[Saved entries]

open Literature.Probability.LatticeModels Literature.Probability.Percolation in
/-- Registered helper stub `stub_blockGoodThreeRelaysConvex_v1357` (ttrl deep seat V1357): **the three-relay residual kernel
under order-convex capture** (= `blockGood_threeRelays_of_convexCapture`, ∀-form).
[cite: KozmaNitzan2024, §3.2 (Definition p. 12, Question 7 p. 36), Lemma 3 (pp. 6–7)] -/
theorem stub_blockGoodThreeRelaysConvex_v1357 : ∀ (n : ℕ) (u : Sym2 (Fin n) → unitInterval) (A S : Finset (Fin n)) (b a₀ a₁ a₂ : Fin n) (sel : Finset (Fin n) → Fin n), b ∈ A → a₀ ∈ A → a₁ ∈ A → a₂ ∈ A → (∀ a ∈ A, a = a₀ ∨ a = a₁ ∨ a = a₂ ∨ a = b) → S.Nonempty → (∀ W, sel W ∈ A) → (∀ a ∈ A, (prodBernoulli u).real (openConn a₀ b) ≤ (prodBernoulli u).real (openConn a b)) → (prodBernoulli u).real (openConn a₁ b) ≤ (prodBernoulli u).real (openConn a₂ b) → (prodBernoulli u).real ((⋃ s ∈ S, openConn s b) ∩ (⋃ s ∈ S, openConn s a₀) ∩ (⋃ s ∈ S, openConn s a₂) ∩ (⋃ s ∈ S, openConn s a₁)ᶜ) ≤ (prodBernoulli u).real ((⋃ s ∈ S, openConn s b) ∩ (⋃ s ∈ S, openConn s a₀)ᶜ ∩ (⋃ s ∈ S, openConn s a₁)ᶜ ∩ (⋃ s ∈ S, openConn s a₂)ᶜ) + (prodBernoulli u).real (openConn a₁ b ∩ (⋃ s ∈ S, openConn s b)ᶜ ∩ (⋃ s ∈ S, openConn s a₀) ∩ (⋃ s ∈ S, openConn s a₂) ∩ (⋃ s ∈ S, openConn s a₁)ᶜ) → (prodBernoulli u).real (openConn a₀ b) + (prodBernoulli u).real ((openConn a₀ b)ᶜ ∩ (⋃ s ∈ S, openConn a₀ s) ∩ (⋃ s ∈ S, openConn s b)) ≤ (prodBernoulli u).real (⋃ s ∈ S, openConn s b) + ∑ W ∈ (Finset.univ : Finset (Finset (Fin n))).filter (fun W => Disjoint W A), (prodBernoulli u).real {ω : BondConfig (Fin n) | ∀ z : Fin n, (z ∈ W ↔ ω ∈ ⋃ s ∈ S, openConn s z)} * (prodBernoulli u).real (openConnIn ((W : Set (Fin n))ᶜ) (sel W) b) :=
  fun _ u A S b a₀ a₁ a₂ sel hbA ha₀ ha₁ ha₂ hA hS hsel hmin h₁₂ hcap =>
    blockGood_threeRelays_of_convexCapture u A S b a₀ a₁ a₂ sel hbA ha₀ ha₁ ha₂ hA hS hsel hmin h₁₂ hcap

end

end Summit.CriticalPhenomena.PercolationContinuityZ3.Theorems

### Work to complete:
In the entries, the line containing "fun _ u A S" and every line after it through the last are to be duplicated exactly, and no other line is to be included.

### Answer to this exercise:
  fun _ u A S b a₀ a₁ a₂ sel hbA ha₀ ha₁ ha₂ hA hS hsel hmin h₁₂ hcap =>
    blockGood_threeRelays_of_convexCapture u A S b a₀ a₁ a₂ sel hbA ha₀ ha₁ ha₂ hA hS hsel hmin h₁₂ hcap

end

end Summit.CriticalPhenomena.PercolationContinuityZ3.Theorems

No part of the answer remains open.